Le grand jeu est un double jeu. Il s’agit d’une part de l’entrelacs diplomatique caractérisant les rapports entre les grandes puissances politiques. D’autre part il désigne celui que doit sortir Martina, une jeune voleuse, pour s’emparer du Shah, diamant d’une valeur inestimable que le Nouvel Empire Russe doit restituer avec cérémonie au sultan de Constantinople, la capitale de l’Empire Ottoman. Nulle trace de cet événement dans un manuel d’Histoire ou dans une encyclopédie : nous sommes à la fin d’un 19ème siècle uchronique imaginé par Benjamin Lupu, pour qui les espaces aériens de l’Europe et du Moyen Orient sont sillonnés par d’imposants dirigeables militaires. Ces géants du ciel sont des émanations du pouvoir du Primat Imperator Nikto, empereur russe à la tête d’une dictature industrielle qui n’a de cesse d’étendre à travers le monde son emprise tentaculaire.
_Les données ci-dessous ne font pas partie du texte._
import Summits.KontsevichZagierPeriods.KontsevichZagierPeriods.Theses.LinRedNormalForm
import Summits.KontsevichZagierPeriods.KontsevichZagierPeriods.Theorems.HoffmanIndependence.Negative.DiagonalAndStrength
import Mathlib.RingTheory.AlgebraTower
import Mathlib.RingTheory.Adjoin.Polynomial.Basic
import Mathlib.Algebra.Polynomial.AlgebraMap
import Mathlib.FieldTheory.IntermediateField.Adjoin.Algebra
import Mathlib.RingTheory.Localization.Module

/-!
# Crux `HoffmanIndependence` (stmt-KontsevichZagierPeriods-15045), line `weight_split` —
# transcendental rescaling (`stub_linearIndependent_mul_pow_iff`)

For `t` transcendental over `F` inside a commutative `F`-algebra `E` and any family `v : ι → E`,
the products `t ^ m * v i` (`(m, i) : ℕ × ι`) are `F`-linearly independent iff the `v i` are
linearly independent over the ring `F[t] = Algebra.adjoin F {t}`.

* `linearIndependent_adjoin_of_linearIndependent_mul_pow` — (→), valid for every `t`: a relation
  `∑ cᵢ vᵢ = 0` with `cᵢ = Pᵢ(t) ∈ F[t]` expands into a relation among the products `t ^ m * v i`
  whose coefficients are the coefficients of the `Pᵢ`;
* `linearIndependent_mul_pow_of_linearIndependent_adjoin` — (←), for `t` transcendental: the powers
  `t ^ m` are `F`-linearly independent in `F[t]` (`linearIndependent_pow_of_transcendental`), and
  Mathlib's tower lemma `linearIndependent_smul` multiplies independent families;
* `stub_linearIndependent_mul_pow_iff` — the registered stub (`F = ℚ`, `E = ℝ`), used by the lead
  with `t = π²` to restate the level-one slice of the crux as "`1, ζ(3), ζ(5), …` are linearly
  independent over `ℚ[π²]`";
* `linearIndependent_mul_pow_iff_intermediateField` — the same over the FIELD
  `ℚ(t) = IntermediateField.adjoin ℚ {t}`, the fraction field of `ℚ[t]` inside `ℝ`
  (`IntermediateField.algebraAdjoinAdjoin` scoped instances + `LinearIndependent.iff_fractionRing`).
-/

noncomputable section

namespace Summit.KontsevichZagierPeriods.LinRedNormalForm.HoffmanIndependence

open Polynomial
open Summit.KontsevichZagierPeriods.HoffmanIndependence.Negative
  (linearIndependent_pow_of_transcendental)

/-- If the products `t ^ m * v i` are `F`-linearly independent then the `v i` are linearly
independent over `F[t] = Algebra.adjoin F {t}` (no hypothesis on `t`): write the coefficients of an
`F[t]`-relation as `Pᵢ(t)` and expand. [folklore] -/
theorem linearIndependent_adjoin_of_linearIndependent_mul_pow {F E ι : Type*} [CommRing F]
    [CommRing E] [Algebra F E] {t : E} {v : ι → E}
    (h : LinearIndependent F (fun p : ℕ × ι => t ^ p.1 * v p.2)) :
    LinearIndependent (Algebra.adjoin F ({t} : Set E)) v := by
  classical
  rw [linearIndependent_iff']
  intro s g hg i hi
  choose P hP using fun j => Algebra.adjoin_eq_exists_aeval F t (g j)
  set N := s.sup (fun j => (P j).natDegree) + 1
  have hdeg : ∀ j ∈ s, (P j).natDegree < N := fun j hj =>
    Nat.lt_succ_of_le (Finset.le_sup (f := fun j => (P j).natDegree) hj)
  have hexp : ∀ j ∈ s, (g j : E) = ∑ m ∈ Finset.range N, (P j).coeff m • t ^ m := fun j hj => by
    rw [← hP j, aeval_eq_sum_range' (hdeg j hj)]
  have hrel : ∑ p ∈ Finset.range N ×ˢ s, (P p.2).coeff p.1 • (t ^ p.1 * v p.2) = 0 := by
    rw [Finset.sum_product_right, ← hg]
    refine Finset.sum_congr rfl fun j hj => ?_
    rw [Subalgebra.smul_def, smul_eq_mul, hexp j hj, Finset.sum_mul]
    refine Finset.sum_congr rfl fun m _ => ?_
    rw [smul_mul_assoc]
  have hcoeff :=
    linearIndependent_iff'.1 h (Finset.range N ×ˢ s) (fun p => (P p.2).coeff p.1) hrel
  apply Subtype.ext
  rw [hexp i hi, ZeroMemClass.coe_zero]
  refine Finset.sum_eq_zero fun m hm => ?_
  rw [hcoeff (m, i) (Finset.mk_mem_product hm hi), zero_smul]

/-- If `t` is transcendental over `F` and the `v i` are linearly independent over
`F[t] = Algebra.adjoin F {t}`, then the products `t ^ m * v i` are `F`-linearly independent: the
powers of `t` are `F`-independent in `F[t]` and independent families multiply along the tower
`F → F[t] → E`. [folklore] -/
theorem linearIndependent_mul_pow_of_linearIndependent_adjoin {F E ι : Type*} [CommRing F]
    [CommRing E] [Algebra F E] {t : E} (ht : Transcendental F t) {v : ι → E}
    (h : LinearIndependent (Algebra.adjoin F ({t} : Set E)) v) :
    LinearIndependent F (fun p : ℕ × ι => t ^ p.1 * v p.2) := by
  set S := Algebra.adjoin F ({t} : Set E)
  let b : ℕ → S := fun m => ⟨t ^ m, pow_mem (Algebra.self_mem_adjoin_singleton F t) m⟩
  have hb : LinearIndependent F b := by
    refine LinearIndependent.of_comp S.val.toLinearMap ?_
    exact linearIndependent_pow_of_transcendental ht
  exact linearIndependent_smul hb h

/-- **Transcendental rescaling.** For `t ∈ ℝ` transcendental over `ℚ` and any real family `v`, the
products `t ^ m * v i` are `ℚ`-linearly independent iff the `v i` are linearly independent over the
ring `ℚ[t] = Algebra.adjoin ℚ {t}` (whose `ℚ`-basis is `{t ^ m}`). [folklore] -/
theorem stub_linearIndependent_mul_pow_iff {ι : Type*} {t : ℝ} (ht : Transcendental ℚ t)
    (v : ι → ℝ) :
    LinearIndependent ℚ (fun p : ℕ × ι => t ^ p.1 * v p.2) ↔
      LinearIndependent (Algebra.adjoin ℚ ({t} : Set ℝ)) v :=
  ⟨linearIndependent_adjoin_of_linearIndependent_mul_pow,
    linearIndependent_mul_pow_of_linearIndependent_adjoin ht⟩

/-- **Transcendental rescaling, field version.** For `t ∈ ℝ` transcendental over `ℚ` and any real
family `v`, the products `t ^ m * v i` are `ℚ`-linearly independent iff the `v i` are linearly
independent over the field `ℚ(t) = IntermediateField.adjoin ℚ {t}`: inside `ℝ`, `ℚ(t)` is the
fraction field of `ℚ[t]`, and linear independence over a domain and over its fraction field agree
(`LinearIndependent.iff_fractionRing`, clearing denominators). [folklore] -/
theorem linearIndependent_mul_pow_iff_intermediateField {ι : Type*} {t : ℝ}
    (ht : Transcendental ℚ t) (v : ι → ℝ) :
    LinearIndependent ℚ (fun p : ℕ × ι => t ^ p.1 * v p.2) ↔
      LinearIndependent (IntermediateField.adjoin ℚ ({t} : Set ℝ)) v := by
  open scoped IntermediateField.algebraAdjoinAdjoin in
  exact (stub_linearIndependent_mul_pow_iff ht v).trans
    (LinearIndependent.iff_fractionRing (Algebra.adjoin ℚ ({t} : Set ℝ))
      (IntermediateField.adjoin ℚ ({t} : Set ℝ)))

end Summit.KontsevichZagierPeriods.LinRedNormalForm.HoffmanIndependence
Auteur des neuf (et bientôt dix) volumes des Mystères de Kioshe, Benjamin Lupu semble s’être attelé à une nouvelle tâche d’ampleur avec Le Grand Jeu, qu’on pourrait prendre pour un one-shot mais qui s’avère être « seulement » le premier tome d’une épique saga steampunk. Quelle place, en définitive, le récit occupera-t-il sur nos étagères de bibliothèque ? Inutile de se lancer dans des projections chiffrées de plusieurs décimètres, mais gageons qu’il y a là matière à un long développement : se déroulant pour l’essentiel à Constantinople, ce roman inaugural laisse entrevoir de multiples péripéties et révélations à venir, avec des silhouettes capitales encore laissées dans l’ombre, un peu à la manière du premier Star Wars, en 1977, qui n’exposait qu’une partie minime de la multitude de personnages de la série de films. Cette comparaison avec l’œuvre de George Lucas n’est du reste pas innocente car Le Grand Jeu ressemble à plus d’un égard à une transposition de l’univers « lucassien » dans un cadre de SF steampunk : présence encore invisible mais ô combien menaçante, le Primat Imperator a tout d’une émule de l’Empereur Palpatine, et ses sbires sinistres et masqués de cuir, — les « imperags » — ressemblent forts à de néo-Vadors, dont la seule présence suffit à imposer crainte et respect. Bien sûr et heureusement, Benjamin Lupu ne se contente pas d’un simple décalque, il fait apparaître dans nos esprits des images passionnantes (et parfois terrifiantes, tel le tableau oppressant de Novoser, capitale orwellienne de l’Empire Russe, où les usines tournant à plein rendement lâchent sur le monde d’horribles machines guerrières) et nous fait côtoyer des personnages qu’il nous tarde de revoir à la faveur d’un prochain volume (l’héroïne de l’histoire, Martina, autant à l’aise en robe à froufrous qu’en combi moulante de monte-en-l’air, mais aussi un incroyable personnage de singe-automate dont on est loin de tout savoir une fois le volume refermé). Proposée dans une édition somptueuse dorée sur tranche, l’entrée en matière est donc des plus séduisantes. Rendez-vous est pris un jour prochain pour le tome deux.

En librairie depuis le 3 février 2021.